Analysis of Domain Fronting Technique: Abuse and Hiding via CDNs

Domain Fronting and its Abuse via CDNs

Cloud Security

What is Domain Fronting?

Domain fronting is a technique in which a client conceals the true intended destination of an HTTPS request from censors and network security filters by “fronting” the request with a TLS connection to a different domain than that set in the request’s host header, both hosted on the same CDN service. In layman terms, an attacker hides an HTTPS request to a bad site inside a TLS connection to a good site.

It is usually performed by using a domain name in the SNI extension field of the TLS header that is different from that in the HTTPS Host header field. Whenever a request to a domain is performed in the browser or other TLS client, the first thing that happens is establishing the network connection where TLS negotiation starts based on the hostname used to initiate the connection. The HOST header in the application layer traffic is only parsed and looked after all the lower layers are established. If both domains are served from the same CDN, then the CDN may route to the address specified in the HTTP header after unwrapping the TLS header.

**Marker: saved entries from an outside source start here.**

import Literature.NumberTheory.LFunctions.WeilTwoPrimeDeflM72YBase
import Literature.NumberTheory.LFunctions.WeilBlockRowsFast
import HarnessLib

/-!
# Deflated two-prime certificate M72Y: the odd Bessel block claim `Hp = C H Cᵀ`, rows 70–74 (fast linear-traversal check)

The rows are checked with `WeilCert.checkHpRowT` (linear traversals, triangular storage of `weilCert23HC`) instead of the
indexed `checkHpRow` decide.  Pure proof file.
-/

noncomputable section

namespace Literature.NumberTheory.LFunctions

set_option maxHeartbeats 0 in
/-- Fast kernel check of claim row 70 of `Hp = C H Cᵀ` (odd block, certificate M72Y; triangular `C`). [folklore] -/
theorem checkHpRowT1_70_weilCertDeflM72Y : weilCertDeflM72YBase.checkHpRowT weilCertDeflM72YHpO 1 70 = true := by
  decide +kernel

/-- Claim row 70 of `Hp = C H Cᵀ` (odd block, certificate M72Y), from the fast check. [folklore] -/
theorem checkHpRow1_70_weilCertDeflM72Y : weilCertDeflM72YBase.checkHpRow weilCertDeflM72YHpO 1 70 = true :=
  WeilCert.checkHpRow_of_T checkHpRowT1_70_weilCertDeflM72Y

set_option maxHeartbeats 0 in
/-- Fast kernel check of claim row 71 of `Hp = C H Cᵀ` (odd block, certificate M72Y; triangular `C`). [folklore] -/
theorem checkHpRowT1_71_weilCertDeflM72Y : weilCertDeflM72YBase.checkHpRowT weilCertDeflM72YHpO 1 71 = true := by
  decide +kernel

/-- Claim row 71 of `Hp = C H Cᵀ` (odd block, certificate M72Y), from the fast check. [folklore] -/
theorem checkHpRow1_71_weilCertDeflM72Y : weilCertDeflM72YBase.checkHpRow weilCertDeflM72YHpO 1 71 = true :=
  WeilCert.checkHpRow_of_T checkHpRowT1_71_weilCertDeflM72Y

set_option maxHeartbeats 0 in
/-- Fast kernel check of claim row 72 of `Hp = C H Cᵀ` (odd block, certificate M72Y; triangular `C`). [folklore] -/
theorem checkHpRowT1_72_weilCertDeflM72Y : weilCertDeflM72YBase.checkHpRowT weilCertDeflM72YHpO 1 72 = true := by
  decide +kernel

/-- Claim row 72 of `Hp = C H Cᵀ` (odd block, certificate M72Y), from the fast check. [folklore] -/
theorem checkHpRow1_72_weilCertDeflM72Y : weilCertDeflM72YBase.checkHpRow weilCertDeflM72YHpO 1 72 = true :=
  WeilCert.checkHpRow_of_T checkHpRowT1_72_weilCertDeflM72Y

set_option maxHeartbeats 0 in
/-- Fast kernel check of claim row 73 of `Hp = C H Cᵀ` (odd block, certificate M72Y; triangular `C`). [folklore] -/
theorem checkHpRowT1_73_weilCertDeflM72Y : weilCertDeflM72YBase.checkHpRowT weilCertDeflM72YHpO 1 73 = true := by
  decide +kernel

/-- Claim row 73 of `Hp = C H Cᵀ` (odd block, certificate M72Y), from the fast check. [folklore] -/
theorem checkHpRow1_73_weilCertDeflM72Y : weilCertDeflM72YBase.checkHpRow weilCertDeflM72YHpO 1 73 = true :=
  WeilCert.checkHpRow_of_T checkHpRowT1_73_weilCertDeflM72Y

set_option maxHeartbeats 0 in
/-- Fast kernel check of claim row 74 of `Hp = C H Cᵀ` (odd block, certificate M72Y; triangular `C`). [folklore] -/
theorem checkHpRowT1_74_weilCertDeflM72Y : weilCertDeflM72YBase.checkHpRowT weilCertDeflM72YHpO 1 74 = true := by
  decide +kernel

/-- Claim row 74 of `Hp = C H Cᵀ` (odd block, certificate M72Y), from the fast check. [folklore] -/
theorem checkHpRow1_74_weilCertDeflM72Y : weilCertDeflM72YBase.checkHpRow weilCertDeflM72YHpO 1 74 = true :=
  WeilCert.checkHpRow_of_T checkHpRowT1_74_weilCertDeflM72Y

end Literature.NumberTheory.LFunctions
import Mathlib
import HarnessLib.Audit
import Summits.PneNP.PneNP.Theorems.PstarGateNodesX
import Summits.PneNP.PneNP.Theorems.PstarGateCasePNorHolders

/-!
# One GATED chord, node N5: the expansion BUDGET for two chords — many tree edges need many private ones (E2; prover-1 g19)

FRONTIER range-avoidance ladder, rung F-N3 (`stmt-PneNP-19007`), cell `pnp-ideate` (`PstarGateNodesX.GateU2X`); restricted-model proof complexity —
nothing here bears on `P` versus `NP`.

`N = {e, e'}`, `e` gated by `g₀ = (p, u)`.  Boundary count on `X = J₀ ∪ {g₀}` (`#X ≤ r`): XOR slots of core outputs are inner (XOR-closed core),
`p` is held by `e` and `g₀`, `u` by `g₀` and a tree edge; so `g₀` pays at most `2` boundary variables, `e` at most `1`, `e'` at most `2`, a tree edge
at most `2`, and at most `1` unless it is PRIVATE (both AND variables unread by every other output of `X`).  `(r, 3/2)`-expansion then reads

* `u2_budget` — **`#(J₀ ∖ N) ≤ 1 + 2 · #{private tree edges}`**; in particular `#J₀ ≥ 6` needs two private tree edges (`two_private_of_six_le`).
-/

set_option linter.dupNamespace false -- `Summit.PneNP.PneNP.…`: summit = sub-problem name (D-0017 single-conjunct layout)

open Finset Literature.Computability.Complexity
open Summit.PneNP.PneNP.Theorems.PstarSALevel (varSet bdry BoundaryExpanding SimpleOverlap)
open Summit.PneNP.PneNP.Theorems.PstarCentreFree (vars_mem_varSet)
open Summit.PneNP.PneNP.Theorems.PstarXCore (xverts)
open Summit.PneNP.PneNP.Theorems.PstarCoreBound (XorClosed)
open Summit.PneNP.PneNP.Theorems.PstarChordSystem (ChordSystem)
open Summit.PneNP.PneNP.Theorems.PstarChordBridgeTools (privs coef)
open Summit.PneNP.PneNP.Theorems.PstarChordBridge (BridgeData sys Solution Lift)
open Summit.PneNP.PneNP.Theorems.PstarNorCoreTools (not_mem_bdry_of_two card_varSet_inter_bdry_le card_bdry_le_sum)
open Summit.PneNP.PneNP.Theorems.PstarGateBridge (GateHyp)
open Summit.PneNP.PneNP.Theorems.PstarGateCasePNorHolders (not_mem_bdry_of_closed card_three_slots)
open Summit.PneNP.PneNP.Theorems.PstarGateNodes (GateData)
open Summit.PneNP.PneNP.Theorems.PstarGateNodesX (GateDataX)

namespace Summit.PneNP.PneNP.Theorems.PstarGateU2Budget

variable {n m : ℕ}

/-- **The two-chord budget.**  See the module docstring. -/
theorem u2_budget (I : LocalMap 4 n m) {r₀ : ℕ} (hB : BoundaryExpanding r₀ I) {B : BridgeData n m} {e g₀ : Fin m}
    {u : Fin n} {κ₀ : ZMod 2} (hD : GateDataX I r₀ B e g₀ u κ₀) {e' : Fin m} (hN : B.N = {e, e'}) (hne : e' ≠ e) :
    ∃ Pv ⊆ B.J₀ \ B.N,
      (∀ j ∈ Pv, ∀ j' ∈ insert g₀ B.J₀, j' ≠ j → I.vars j 2 ∉ varSet I j' ∧ I.vars j 3 ∉ varSet I j') ∧
      (B.J₀ \ B.N).card ≤ 1 + 2 * Pv.card := by
  classical
  obtain ⟨hXc, hW, hr, hd₁, -, -, -, -, hG, hg₀, hgv, hju, -⟩ := id hD
  have he : e ∈ B.N := hG.1
  have he' : e' ∈ B.N := by rw [hN]; exact mem_insert_of_mem (mem_singleton_self _)
  have heJ : e ∈ B.J₀ := hW.hN he
  have he'J : e' ∈ B.J₀ := hW.hN he'
  have hg₀J : g₀ ∉ B.J₀ := fun h => disjoint_left.1 hd₁ hg₀ h
  set F := B.J₀ \ B.N with hFdef
  have hFJ : F ⊆ B.J₀ := sdiff_subset
  set X : Finset (Fin m) := insert g₀ B.J₀ with hXdef
  set Pv := F.filter (fun j => ∀ j' ∈ X, j' ≠ j → I.vars j 2 ∉ varSet I j' ∧ I.vars j 3 ∉ varSet I j') with hPv
  refine ⟨Pv, filter_subset _ _, fun j hj => (mem_filter.1 hj).2, ?_⟩
  have hJX : B.J₀ ⊆ X := subset_insert _ _
  have hg₀X : g₀ ∈ X := mem_insert_self _ _
  have hXr : X.card ≤ r₀ :=
    (card_le_card (insert_subset (mem_union_left _ (mem_union_right _ hg₀)) (subset_union_left.trans subset_union_left))).trans hr
  have hXcard : X.card = B.J₀.card + 1 := by rw [hXdef, card_insert_of_notMem hg₀J]
  obtain ⟨jᵤ, hjᵤF, hjᵤu⟩ := hju
  have hu_jᵤ : u ∈ varSet I jᵤ := by rcases hjᵤu with h | h <;> rw [h] <;> exact vars_mem_varSet I jᵤ _
  have hp_g₀ : I.vars e 2 ∈ varSet I g₀ := by
    rcases hgv with ⟨h2, -⟩ | ⟨-, h3⟩
    · exact h2 ▸ vars_mem_varSet I g₀ 2
    · exact h3 ▸ vars_mem_varSet I g₀ 3
  -- per-output budgets
  let q : Fin m → ℕ := fun k => if k = g₀ then 2 else if k = e' then 2 else if k ∈ Pv then 2 else 1
  have hq : ∀ k ∈ X, (varSet I k ∩ bdry I X).card ≤ q k := by
    intro k hk
    by_cases hkg₀ : k = g₀
    · subst hkg₀
      simp only [q, if_true]
      have h := card_varSet_inter_bdry_le I X k {2, 3} (fun s hs => by
        simp only [mem_insert, mem_singleton] at hs
        rcases hs with rfl | rfl
        · rcases hgv with ⟨h2, -⟩ | ⟨h2, -⟩
          · exact not_mem_bdry_of_two I hk (hJX heJ) (fun h => hg₀J (h ▸ heJ)) (vars_mem_varSet I k 2) (h2 ▸ vars_mem_varSet I e 2)
          · exact not_mem_bdry_of_two I hk (hJX (hFJ hjᵤF)) (fun h => hg₀J (h ▸ hFJ hjᵤF)) (vars_mem_varSet I k 2) (h2 ▸ hu_jᵤ)
        · rcases hgv with ⟨-, h3⟩ | ⟨-, h3⟩
          · exact not_mem_bdry_of_two I hk (hJX (hFJ hjᵤF)) (fun h => hg₀J (h ▸ hFJ hjᵤF)) (vars_mem_varSet I k 3) (h3 ▸ hu_jᵤ)
          · exact not_mem_bdry_of_two I hk (hJX heJ) (fun h => hg₀J (h ▸ heJ)) (vars_mem_varSet I k 3) (h3 ▸ vars_mem_varSet I e 2))
      have h2 : ({2, 3} : Finset (Fin 4)).card = 2 := by decide
      rw [h2] at h; exact h
    have hkJ : k ∈ B.J₀ := by
      rw [hXdef, mem_insert] at hk
      rcases hk with h | h
      · exact absurd h hkg₀
      · exact h
    by_cases hke' : k = e'
    · subst hke'
      simp only [q, if_neg hkg₀, if_true]
      have h := card_varSet_inter_bdry_le I X k {0, 1} (fun s hs => by
        simp only [mem_insert, mem_singleton] at hs
        rcases hs with rfl | rfl
        · exact not_mem_bdry_of_closed I hXc hJX hkJ (by decide)
        · exact not_mem_bdry_of_closed I hXc hJX hkJ (by decide))
      have h2 : ({0, 1} : Finset (Fin 4)).card = 2 := by decide
      rw [h2] at h; exact h
    by_cases hkP : k ∈ Pv
    · simp only [q, if_neg hkg₀, if_neg hke', if_pos hkP]
      have h := card_varSet_inter_bdry_le I X k {0, 1} (fun s hs => by
        simp only [mem_insert, mem_singleton] at hs
        rcases hs with rfl | rfl
        · exact not_mem_bdry_of_closed I hXc hJX hkJ (by decide)
        · exact not_mem_bdry_of_closed I hXc hJX hkJ (by decide))
      have h2 : ({0, 1} : Finset (Fin 4)).card = 2 := by decide
      rw [h2] at h; exact h
    · simp only [q, if_neg hkg₀, if_neg hke', if_neg hkP]
      -- `e`, or a non-private tree edge: one AND slot held elsewhere
      obtain ⟨s, hs2, k', hk', hne', hv⟩ : ∃ s : Fin 4, 2 ≤ s.val ∧ ∃ k' ∈ X, k' ≠ k ∧ I.vars k s ∈ varSet I k' := by
        by_cases hke : k = e
        · subst hke
          exact ⟨2, by decide, g₀, hg₀X, fun h => hg₀J (h ▸ heJ), hp_g₀⟩
        have hkF : k ∈ F := by
          refine mem_sdiff.2 ⟨hkJ, fun hkN => ?_⟩
          rw [hN, mem_insert, mem_singleton] at hkN
          rcases hkN with h | h
          · exact hke h
          · exact hke' h
        have hnp : ¬ ∀ j' ∈ X, j' ≠ k → I.vars k 2 ∉ varSet I j' ∧ I.vars k 3 ∉ varSet I j' :=
          fun h => hkP (mem_filter.2 ⟨hkF, h⟩)
        push Not at hnp
        obtain ⟨j', hj'X, hj'k, hj'⟩ := hnp
        by_cases h2 : I.vars k 2 ∈ varSet I j'
        · exact ⟨2, by decide, j', hj'X, hj'k, h2⟩
        · exact ⟨3, by decide, j', hj'X, hj'k, hj' h2⟩
      have h := card_varSet_inter_bdry_le I X k {0, 1, s} (fun s' hs' => by
        simp only [mem_insert, mem_singleton] at hs'
        rcases hs' with rfl | rfl | rfl
        · exact not_mem_bdry_of_closed I hXc hJX hkJ (by decide)
        · exact not_mem_bdry_of_closed I hXc hJX hkJ (by decide)
        · exact not_mem_bdry_of_two I hk hk' (Ne.symm hne') (vars_mem_varSet I k s') hv)
      rw [card_three_slots hs2] at h
      exact h
  have hbd := card_bdry_le_sum I X q hq
  -- evaluate the sum
  have hne'g₀ : e' ≠ g₀ := fun h => hg₀J (h ▸ he'J)
  have hqg₀ : q g₀ = 2 := by
    show (if g₀ = g₀ then 2 else if g₀ = e' then 2 else if g₀ ∈ Pv then 2 else 1) = 2
    rw [if_pos rfl]
  have hqe' : q e' = 2 := by
    show (if e' = g₀ then 2 else if e' = e' then 2 else if e' ∈ Pv then 2 else 1) = 2
    rw [if_neg hne'g₀, if_pos rfl]
  have hPvJ : Pv ⊆ B.J₀.erase e' := by
    intro j hj
    have hjF := (mem_filter.1 hj).1
    exact mem_erase.2 ⟨fun h => (mem_sdiff.1 hjF).2 (h ▸ he'), hFJ hjF⟩
  have hsumJ : ∑ k ∈ B.J₀, q k = 2 + ((B.J₀.erase e').card + Pv.card) := by
    rw [← add_sum_erase B.J₀ q he'J, hqe']
    congr 1
    have hsplit := (sum_filter_add_sum_filter_not (B.J₀.erase e') (fun k => k ∈ Pv) q).symm
    have hf1 : (B.J₀.erase e').filter (fun k => k ∈ Pv) = Pv := by
      ext k
      simp only [mem_filter]
      exact ⟨fun h => h.2, fun h => ⟨hPvJ h, h⟩⟩
    rw [hsplit, hf1]
    have h1 : ∑ k ∈ Pv, q k = 2 * Pv.card := by
      rw [mul_comm, card_eq_sum_ones, sum_mul]
      refine sum_congr rfl fun k hk => ?_
      have hkJ' := hPvJ hk
      have hkg₀ : k ≠ g₀ := fun h => hg₀J (h ▸ mem_of_mem_erase hkJ')
      show (if k = g₀ then 2 else if k = e' then 2 else if k ∈ Pv then 2 else 1) = 1 * 2
      rw [if_neg hkg₀, if_neg (ne_of_mem_erase hkJ'), if_pos hk, one_mul]
    have h2 : ∑ k ∈ (B.J₀.erase e').filter (fun k => k ∉ Pv), q k = ((B.J₀.erase e').filter (fun k => k ∉ Pv)).card := by
      rw [card_eq_sum_ones]
      refine sum_congr rfl fun k hk => ?_
      obtain ⟨hkJ', hkP⟩ := mem_filter.1 hk
      have hkg₀ : k ≠ g₀ := fun h => hg₀J (h ▸ mem_of_mem_erase hkJ')
      show (if k = g₀ then 2 else if k = e' then 2 else if k ∈ Pv then 2 else 1) = 1
      rw [if_neg hkg₀, if_neg (ne_of_mem_erase hkJ'), if_neg hkP]
    rw [h1, h2]
    have hc := card_filter_add_card_filter_not (s := B.J₀.erase e') (fun k => k ∈ Pv)
    rw [hf1] at hc
    omega
  have hsumX : ∑ k ∈ X, q k = 2 + (2 + ((B.J₀.erase e').card + Pv.card)) := by
    rw [hXdef, sum_insert hg₀J, hsumJ, hqg₀]
  have hexp := hB X hXr
  rw [hXcard] at hexp
  rw [hsumX, card_erase_of_mem he'J] at hbd
  have hFcard : B.J₀.card = F.card + 2 := by
    have h : F.card + B.N.card = B.J₀.card := card_sdiff_add_card_eq_card hW.hN
    have hNcard : B.N.card = 2 := by rw [hN, card_pair (Ne.symm hne)]
    omega
  have hpos : 1 ≤ B.J₀.card := card_pos.2 ⟨e', he'J⟩
  omega

/-- **A core with at least six outputs has two private tree edges.** -/
theorem two_private_of_six_le (I : LocalMap 4 n m) {r₀ : ℕ} (hB : BoundaryExpanding r₀ I) {B : BridgeData n m}
    {e g₀ : Fin m} {u : Fin n} {κ₀ : ZMod 2} (hD : GateDataX I r₀ B e g₀ u κ₀) {e' : Fin m} (hN : B.N = {e, e'}) (hne : e' ≠ e)
    (h6 : 6 ≤ B.J₀.card) :
    ∃ π₁ ∈ B.J₀ \ B.N, ∃ π₂ ∈ B.J₀ \ B.N, π₁ ≠ π₂ ∧
      (∀ j' ∈ insert g₀ B.J₀, j' ≠ π₁ → I.vars π₁ 2 ∉ varSet I j' ∧ I.vars π₁ 3 ∉ varSet I j') ∧
      (∀ j' ∈ insert g₀ B.J₀, j' ≠ π₂ → I.vars π₂ 2 ∉ varSet I j' ∧ I.vars π₂ 3 ∉ varSet I j') := by
  classical
  obtain ⟨-, hW, -⟩ := id hD
  obtain ⟨Pv, hPvF, hpriv, hcard⟩ := u2_budget I hB hD hN hne
  have hFcard : (B.J₀ \ B.N).card + 2 = B.J₀.card := by
    have h : (B.J₀ \ B.N).card + B.N.card = B.J₀.card := card_sdiff_add_card_eq_card hW.hN
    have hNcard : B.N.card = 2 := by rw [hN, card_pair (Ne.symm hne)]
    omega
  have h2 : 1 < Pv.card := by omega
  obtain ⟨π₁, hπ₁, π₂, hπ₂, hne12⟩ := one_lt_card.1 h2
  exact ⟨π₁, hPvF hπ₁, π₂, hPvF hπ₂, hne12, hpriv π₁ hπ₁, hpriv π₂ hπ₂⟩

end Summit.PneNP.PneNP.Theorems.PstarGateU2Budget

There are two aspects involved here: Hostname for the connection must match the SSL certificate and Web server or CDN should know how to serve the content for the alternate hostname for the actual desired service.

Figure 1: Client and CDN Server interaction during Domain Fronting

 

Industry Analysis

Domain Fronting is leveraged by multiple services for legitimate usage and at Zscaler Cloud we have seen it primarily being leveraged in Technology,  Manufacturing and Finance & Insurance sectors. Below is a snapshot of the weekly average request volume that was observed for various sectors for the past month.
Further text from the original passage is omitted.